--- START ---
/-- **Greedy matching.** For a family `I` of standard arc representations indexed by the real
algebraic points of `(0,1)`: two lists with the same total angle have list sums that differ by a
relation (equal heads cancel formally; unequal heads are matched by the subtraction move, which
shortens the pair of lists — induction on the total length). [cite: KontsevichZagier2001, §1.2] -/
theorem as_list_cancel (I : {x : ℝ // IsAlgebraic ℚ x ∧ 0 < x ∧ x < 1} → KZ.IntegralRep 1)
    (hI : ∀ t, (I t).domain = {y | y 0 ∈ Set.Ioo 0 t.1} ∧
      (I t).integrand = fun y => 1 / (1 + (y 0) ^ 2)) :
    ∀ (N : ℕ) (L₁ L₂ : List {x : ℝ // IsAlgebraic ℚ x ∧ 0 < x ∧ x < 1}),
      L₁.length + L₂.length ≤ N →
      (L₁.map fun t => Real.arctan t.1).sum = (L₂.map fun t => Real.arctan t.1).sum →
      (L₁.map fun t => KZ.of (I t)).sum - (L₂.map fun t => KZ.of (I t)).sum ∈ KZ.relations := by
  -- positivity of the angle sums
  have hpos : ∀ L : List {x : ℝ // IsAlgebraic ℚ x ∧ 0 < x ∧ x < 1},
      0 ≤ (L.map fun t => Real.arctan t.1).sum := fun L =>
    List.sum_nonneg (by
      intro θ hθ
      obtain ⟨t, -, rfl⟩ := List.mem_map.1 hθ
      exact (Real.arctan_pos.2 t.2.2.1).le)
  intro N
  induction N with
  | zero =>
    intro L₁ L₂ hlen _
    have h1 : L₁ = [] := List.eq_nil_of_length_eq_zero (by omega)
    have h2 : L₂ = [] := List.eq_nil_of_length_eq_zero (by omega)
    subst h1 h2
    simp
  | succ N ih =>
    intro L₁ L₂ hlen hsum
    cases L₁ with
    | nil =>
      cases L₂ with
      | nil => simp
      | cons b L₂' =>
        exfalso
        simp only [List.map_nil, List.sum_nil, List.map_cons, List.sum_cons] at hsum
        have := Real.arctan_pos.2 b.2.2.1
        have := hpos L₂'
        linarith
    | cons a L₁' =>
      cases L₂ with
      | nil =>
        exfalso
        simp only [List.map_nil, List.sum_nil, List.map_cons, List.sum_cons] at hsum
        have := Real.arctan_pos.2 a.2.2.1
        have := hpos L₁'
        linarith
      | cons b L₂' =>
        simp only [List.length_cons] at hlen
        simp only [List.map_cons, List.sum_cons] at hsum ⊢
        rcases lt_trichotomy a.1 b.1 with hlt | heq | hgt
        · -- match `a` against the head of `b`: b = a + d
          have hd0 : 0 < (b.1 - a.1) / (1 + a.1 * b.1) :=
            div_pos (sub_pos.2 hlt) (by nlinarith [a.2.2.1, b.2.2.1])
          have hd1 : (b.1 - a.1) / (1 + a.1 * b.1) < 1 := by
            rw [div_lt_one (by nlinarith [a.2.2.1, b.2.2.1])]
            nlinarith [a.2.2.1, b.2.2.1, b.2.2.2]
          have hdalg : IsAlgebraic ℚ ((b.1 - a.1) / (1 + a.1 * b.1)) := by
            rw [div_eq_mul_inv]
            exact (b.2.1.sub a.2.1).mul (isAlgebraic_one.add (a.2.1.mul b.2.1)).inv
          set d : {x : ℝ // IsAlgebraic ℚ x ∧ 0 < x ∧ x < 1} :=
            ⟨(b.1 - a.1) / (1 + a.1 * b.1), hdalg, hd0, hd1⟩ with hd
          have hmove : KZ.of (I b) - KZ.of (I a) - KZ.of (I d) ∈ KZ.relations :=
            as_sub_move a.2.1 b.2.1 a.2.2.1.le hlt (I a) (I b) (I d) (hI a) (hI b) (hI d)
          have hθ : Real.arctan d.1 = Real.arctan b.1 - Real.arctan a.1 :=
            as_arctan_sub a.2.2.1.le b.2.2.1.le
          have hrec := ih L₁' (d :: L₂') (by simp only [List.length_cons]; omega) (by
            simp only [List.map_cons, List.sum_cons, hθ]
            linarith)
          simp only [List.map_cons, List.sum_cons] at hrec
          have e : KZ.of (I a) + (L₁'.map fun t => KZ.of (I t)).sum -
              (KZ.of (I b) + (L₂'.map fun t => KZ.of (I t)).sum) =
              ((L₁'.map fun t => KZ.of (I t)).sum - (KZ.of (I d) + (L₂'.map fun t => KZ.of (I t)).sum)) -
                (KZ.of (I b) - KZ.of (I a) - KZ.of (I d)) := by abel
          rw [e]
          exact sub_mem hrec hmove
        · -- equal heads cancel
          have hab : a = b := Subtype.ext heq
          subst hab
          have hrec := ih L₁' L₂' (by omega) (by linarith)
          have e : KZ.of (I a) + (L₁'.map fun t => KZ.of (I t)).sum -
              (KZ.of (I a) + (L₂'.map fun t => KZ.of (I t)).sum) =
              (L₁'.map fun t => KZ.of (I t)).sum - (L₂'.map fun t => KZ.of (I t)).sum := by abel
          rw [e]
          exact hrec
        · -- match `b` against the head of `a`: a = b + d
          have hd0 : 0 < (a.1 - b.1) / (1 + b.1 * a.1) :=
            div_pos (sub_pos.2 hgt) (by nlinarith [a.2.2.1, b.2.2.1])
          have hd1 : (a.1 - b.1) / (1 + b.1 * a.1) < 1 := by
            rw [div_lt_one (by nlinarith [a.2.2.1, b.2.2.1])]
            nlinarith [a.2.2.1, b.2.2.1, a.2.2.2]
          have hdalg : IsAlgebraic ℚ ((a.1 - b.1) / (1 + b.1 * a.1)) := by
            rw [div_eq_mul_inv]
            exact (a.2.1.sub b.2.1).mul (isAlgebraic_one.add (b.2.1.mul a.2.1)).inv
          set d : {x : ℝ // IsAlgebraic ℚ x ∧ 0 < x ∧ x < 1} :=
            ⟨(a.1 - b.1) / (1 + b.1 * a.1), hdalg, hd0, hd1⟩ with hd
          have hmove : KZ.of (I a) - KZ.of (I b) - KZ.of (I d) ∈ KZ.relations :=
            as_sub_move b.2.1 a.2.1 b.2.2.1.le hgt (I b) (I a) (I d) (hI b) (hI a) (hI d)
          have hθ : Real.arctan d.1 = Real.arctan a.1 - Real.arctan b.1 :=
            as_arctan_sub b.2.2.1.le a.2.2.1.le
          have hrec := ih (d :: L₁') L₂' (by simp only [List.length_cons]; omega) (by
            simp only [List.map_cons, List.sum_cons, hθ]
            linarith)
          simp only [List.map_cons, List.sum_cons] at hrec
          have e : KZ.of (I a) + (L₁'.map fun t => KZ.of (I t)).sum -
              (KZ.of (I b) + (L₂'.map fun t => KZ.of (I t)).sum) =
              (KZ.of (I d) + (L₁'.map fun t => KZ.of (I t)).sum - (L₂'.map fun t => KZ.of (I t)).sum) +
                (KZ.of (I a) - KZ.of (I b) - KZ.of (I d)) := by abel
          rw [e]
          exact add_mem hrec hmove

/-! ## Bookkeeping: integer combinations as differences of list sums -/

/-- Sum of a map over a `flatMap` of replicated entries. [folklore] -/
theorem as_sum_map_flatMap_replicate {ι α M : Type*} [AddCommMonoid M] (l : List ι) (m : ι → ℕ)
    (t : ι → α) (f : α → M) :
    ((l.flatMap fun i => List.replicate (m i) (t i)).map f).sum = (l.map fun i => m i • f (t i)).sum := by
  induction l with
  | nil => simp
  | cons i l ih =>
    simp only [List.flatMap_cons, List.map_append, List.sum_append, ih, List.map_cons, List.sum_cons,
      List.map_replicate, List.sum_replicate]

/-! ## The stub -/

/-- **S7 (arc scissors on the rational circle).** An INTEGER combination of standard arcs
`[(0, x_k), du/(1+u²)]` (`x_k ∈ (0,1)` real algebraic) of total angle `Σ n_k arctan x_k = 0` is a
relation: two tilings of the same total angle by the positive and the negative arcs have a common
refinement, reached by cuts (rule 1a) and Möbius rotations `u ↦ (u − x)/(1 + xu)` (rule 2), after which
the pieces cancel formally. [cite: KontsevichZagier2001, §1.2] -/
theorem stub_arcScissors : ∀ (K : ℕ) (x : Fin K → ℝ) (n : Fin K → ℤ) (σ : Fin K → KZ.IntegralRep 1),
    (∀ k, IsAlgebraic ℚ (x k) ∧ 0 < x k ∧ x k < 1) →
    ∑ k, (n k : ℝ) * Real.arctan (x k) = 0 →
    (∀ k, (σ k).domain = {y | y 0 ∈ Set.Ioo 0 (x k)} ∧
      Set.EqOn (σ k).integrand (fun y => 1 / (1 + (y 0) ^ 2)) (σ k).domain) →
    ∑ k, n k • KZ.of (σ k) ∈ KZ.relations := by
  intro K x n σ hx hrel hσ
  classical
  -- a chosen family of standard arc representations
  have hex : ∀ t : {x : ℝ // IsAlgebraic ℚ x ∧ 0 < x ∧ x < 1}, ∃ r : KZ.IntegralRep 1,
      r.domain = {y | y 0 ∈ Set.Ioo 0 t.1} ∧ r.integrand = fun y => 1 / (1 + (y 0) ^ 2) :=
    fun t => as_exists_arcRep isAlgebraic_zero t.2.1
  choose I hI using hex
  set t : Fin K → {x : ℝ // IsAlgebraic ℚ x ∧ 0 < x ∧ x < 1} := fun k => ⟨x k, hx k⟩ with ht
  -- replace the given `σ k` by the chosen representations (rule 1b)
  have hrepl : ∀ k, KZ.of (σ k) - KZ.of (I (t k)) ∈ KZ.relations := fun k =>
    KZ.of_sub_of_mem_relations_of_eqOn (by rw [(hI _).1, (hσ k).1]) fun y hy => by
      rw [(hI _).2]
      exact (hσ k).2 hy
  -- the positive and the negative lists
  set L₁ := (List.finRange K).flatMap fun k => List.replicate (n k).toNat (t k) with hL₁
  set L₂ := (List.finRange K).flatMap fun k => List.replicate (-n k).toNat (t k) with hL₂
  have hθ : (L₁.map fun t => Real.arctan t.1).sum = (L₂.map fun t => Real.arctan t.1).sum := by
    rw [hL₁, hL₂, as_sum_map_flatMap_replicate, as_sum_map_flatMap_replicate, ← Fin.sum_univ_def,
      ← Fin.sum_univ_def]
    simp only [nsmul_eq_mul]
    rw [← sub_eq_zero, ← Finset.sum_sub_distrib]
    have e : ∑ k, ((((n k).toNat : ℕ) : ℝ) * Real.arctan (t k).1 -
        (((-n k).toNat : ℕ) : ℝ) * Real.arctan (t k).1) = ∑ k, (n k : ℝ) * Real.arctan (x k) := by
      refine Finset.sum_congr rfl fun k _ => ?_
      rw [← sub_mul]
      congr 1
      have := Int.toNat_sub_toNat_neg (n k)
      exact_mod_cast this
    rw [e, hrel]
  have key := as_list_cancel I hI (L₁.length + L₂.length) L₁ L₂ le_rfl hθ
  rw [hL₁, hL₂, as_sum_map_flatMap_replicate, as_sum_map_flatMap_replicate, ← Fin.sum_univ_def,
    ← Fin.sum_univ_def, ← Finset.sum_sub_distrib] at key
  -- `n • [σ k] = n⁺ • [I k] − n⁻ • [I k] + n • ([σ k] − [I k])`
  have e : ∑ k, n k • KZ.of (σ k) =
      ∑ k, ((n k).toNat • KZ.of (I (t k)) - (-n k).toNat • KZ.of (I (t k))) +
        ∑ k, n k • (KZ.of (σ k) - KZ.of (I (t k))) := by
    rw [← Finset.sum_add_distrib]
    refine Finset.sum_congr rfl fun k _ => ?_
    have hn : n k = ((n k).toNat : ℤ) - ((-n k).toNat : ℤ) := (Int.toNat_sub_toNat_neg (n k)).symm
    have hsplit : ∀ v : KZ.FormalRep, n k • v = (n k).toNat • v - (-n k).toNat • v := fun v => by
      conv_lhs => rw [hn]
      rw [sub_smul, natCast_zsmul, natCast_zsmul]
    rw [smul_sub, hsplit, hsplit]
    abel
  rw [e]
  exact add_mem key (sum_mem fun k _ => KZ.relations.zsmul_mem (hrepl k) _)

end Summit.KontsevichZagierPeriods.InverseLandau

end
--- END ---
- How to complete this task -
Reply with the number of lines in the data that include the string "negative" and nothing else.

- Exercise response -
2